Same issue on outlook.

=?UTF-8?q?=3D=3FUTF-8=3Fq=3F=3DD this part from test-API looks like it is embedding some qp encoded value of its own in there; looks like something has been double encoded. What was the input payload there?
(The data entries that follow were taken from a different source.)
/-- **Truncation error of the cardinal series** (Platt: the first of the "two sources of error",
"dealt with on a case-by-case basis"; generic Cauchy–Schwarz certificate): for a band-limited `f`
as in Theorem 8.1 and any finite set `s` of sample indices,
`‖f(t) − Σ_{n ∈ s} f(n/T) sinc(π(Tt − n))‖² ≤ (T∫_{−T/2}^{T/2}‖𝓕 f‖² − Σ_{n∈s}‖f(n/T)‖²) ·
(1 − Σ_{n∈s} sinc(π(Tt − n))²)` — the omitted energy times the omitted sinc mass.
[cite: Platt2016GRH, §8 p. 3021 (truncation error)] -/
theorem _root_.Literature.NumberTheory.LFunctions.whittakerShannon_truncation_sq_le {f : ℝ → ℂ}
    {T : ℝ} (hT : 0 < T) (hf : Continuous f) (hfi : Integrable f)
    (hband : ∀ ξ : ℝ, T / 2 < |ξ| → 𝓕 f ξ = 0) (t : ℝ) (s : Finset ℤ) :
    ‖f t - ∑ n ∈ s, f (n / T) * Real.sinc (π * (T * t - n))‖ ^ 2
      ≤ (T * (∫ ξ in -(T / 2)..(T / 2), ‖𝓕 f ξ‖ ^ 2) - ∑ n ∈ s, ‖f (n / T)‖ ^ 2) *
        (1 - ∑ n ∈ s, Real.sinc (π * (T * t - n)) ^ 2) := by
  have h1 := (s.hasSum_iff_compl).mp (whittakerShannon_hasSum hT hf hfi hband t)
  have h2 := (s.hasSum_iff_compl).mp (whittakerShannon_hasSum_norm_sq hT hf hfi hband)
  have h3 := (s.hasSum_iff_compl).mp (hasSum_sinc_sq hT t)
  have hE : 0 ≤ T * (∫ ξ in -(T / 2)..(T / 2), ‖𝓕 f ξ‖ ^ 2) - ∑ n ∈ s, ‖f (n / T)‖ ^ 2 :=
    h2.nonneg fun _ => sq_nonneg _
  have hbound : ∀ u : Finset {x // x ∉ s},
      ‖∑ x ∈ u, f ((x : ℤ) / T) * (Real.sinc (π * (T * t - (x : ℤ))) : ℂ)‖ ^ 2
        ≤ (T * (∫ ξ in -(T / 2)..(T / 2), ‖𝓕 f ξ‖ ^ 2) - ∑ n ∈ s, ‖f (n / T)‖ ^ 2) *
          (1 - ∑ n ∈ s, Real.sinc (π * (T * t - n)) ^ 2) := by
    intro u
    calc ‖∑ x ∈ u, f ((x : ℤ) / T) * (Real.sinc (π * (T * t - (x : ℤ))) : ℂ)‖ ^ 2
        ≤ (∑ x ∈ u, ‖f ((x : ℤ) / T)‖ * |Real.sinc (π * (T * t - (x : ℤ)))|) ^ 2 := by
          gcongr
          refine (norm_sum_le _ _).trans (le_of_eq ?_)
          refine Finset.sum_congr rfl fun x _ => ?_
          rw [norm_mul, Complex.norm_real, Real.norm_eq_abs]
      _ ≤ (∑ x ∈ u, ‖f ((x : ℤ) / T)‖ ^ 2) *
            ∑ x ∈ u, |Real.sinc (π * (T * t - (x : ℤ)))| ^ 2 :=
          Finset.sum_mul_sq_le_sq_mul_sq u _ _
      _ ≤ (T * (∫ ξ in -(T / 2)..(T / 2), ‖𝓕 f ξ‖ ^ 2) - ∑ n ∈ s, ‖f (n / T)‖ ^ 2) *
          (1 - ∑ n ∈ s, Real.sinc (π * (T * t - n)) ^ 2) := by
          refine mul_le_mul (sum_le_hasSum u (fun _ _ => sq_nonneg _) h2) ?_
            (Finset.sum_nonneg fun _ _ => sq_nonneg _) hE
          simp_rw [sq_abs]
          exact sum_le_hasSum u (fun _ _ => sq_nonneg _) h3
  exact le_of_tendsto' ((h1.norm).pow 2) hbound

end Upsampling

end Literature.NumberTheory.LFunctions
Is there some additional logic in your policy that might be modifying the content after it has been generated?

Just double checked, other than adding / removing some headers and meta using set_meta, append_header, and remove_all_named_headers we’re making no changes to the message in http_message_generated .

This is the payload:

{
  "envelope_sender": "no-reply@email.ahasend.com",
  "content": {
    "text_body": "test",
    "html_body": "test",
    "subject": "test with API",
    "from": {
      "email": "noreply@email.ahasend.com",
      "name": "انتشارات جمال"
    }
  },
  "recipients": [
    {
      "email": "hf.farhad@gmail.com",
      "name": "hf.farhad@gmail.com"
    }
  ]
}

My http_message_generated code: http_message_generated.lua · GitHub

the check_fix_conformance call is what is changing that header value

local kumo = require 'kumo'

local request = kumo.serde.json_parse [[
{
  "envelope_sender": "no-reply@email.ahasend.com",
  "content": {
    "text_body": "test",
    "html_body": "test",
    "subject": "test with API",
    "from": {
      "email": "noreply@email.ahasend.com",
      "name": "انتشارات جمال"
    }
  },
  "recipients": [
    {
      "email": "hf.farhad@gmail.com",
      "name": "hf.farhad@gmail.com"
    }
  ]
}
]]

for _, msg in ipairs(kumo.api.inject.build_v1(request)) do
  print(msg:get_data())

  msg:check_fix_conformance(
    -- check for and reject messages with these issues:
    'NON_CANONICAL_LINE_ENDINGS',
    -- fix messages with these issues:
    'NEEDS_TRANSFER_ENCODING|MISSING_DATE_HEADER|MISSING_MESSAGE_ID_HEADER|LINE_TOO_LONG'
  )

  print('after fix')
  print(msg:get_data())
end
$ kumod --script --policy ./builder.lua
Content-Type: multipart/alternative;
        boundary="0opD4Ub9RUih8hYuaRHXTQ"
To: "hf.farhad@gmail.com" <hf.farhad@gmail.com>
From: =?UTF-8?q?=D8=A7=D9=86=D8=AA=D8=B4=D8=A7=D8=B1=D8=A7=D8=AA_=D8=AC=D9=85?=
        =?UTF-8?q?=D8=A7=D9=84?= <noreply@email.ahasend.com>
Subject: test with API
Mime-Version: 1.0
Date: Sat, 15 Mar 2025 16:22:53 +0000

--0opD4Ub9RUih8hYuaRHXTQ
Content-Type: text/plain;
        charset="us-ascii"

test
--0opD4Ub9RUih8hYuaRHXTQ
Content-Type: text/html;
        charset="us-ascii"

test
--0opD4Ub9RUih8hYuaRHXTQ--

after fix
Content-Type: multipart/alternative;
        boundary="0opD4Ub9RUih8hYuaRHXTQ"
To: "hf.farhad@gmail.com" <hf.farhad@gmail.com>
From: =?UTF-8?q?=D8=A7=D9=86=D8=AA=D8=B4=D8=A7=D8=B1=D8=A7=D8=AA_=D8=AC=D9=85_?=
        =?UTF-8?q?=3D=3FUTF-8=3Fq=3F=3DD8=3DA7=3DD9=3D84=3F=3D?= <noreply@email.ahasend.com>
Subject: test with API
Mime-Version: 1.0
Date: Sat, 15 Mar 2025 16:22:53 +0000
Message-ID: <bf2ab3ed01b911f09266cc28aa0a5c5a@email.ahasend.com>

--0opD4Ub9RUih8hYuaRHXTQ
Content-Type: text/plain;
        charset="us-ascii"

test
--0opD4Ub9RUih8hYuaRHXTQ
Content-Type: text/html;
        charset="us-ascii"

test
--0opD4Ub9RUih8hYuaRHXTQ--

So that gives me something to dig into!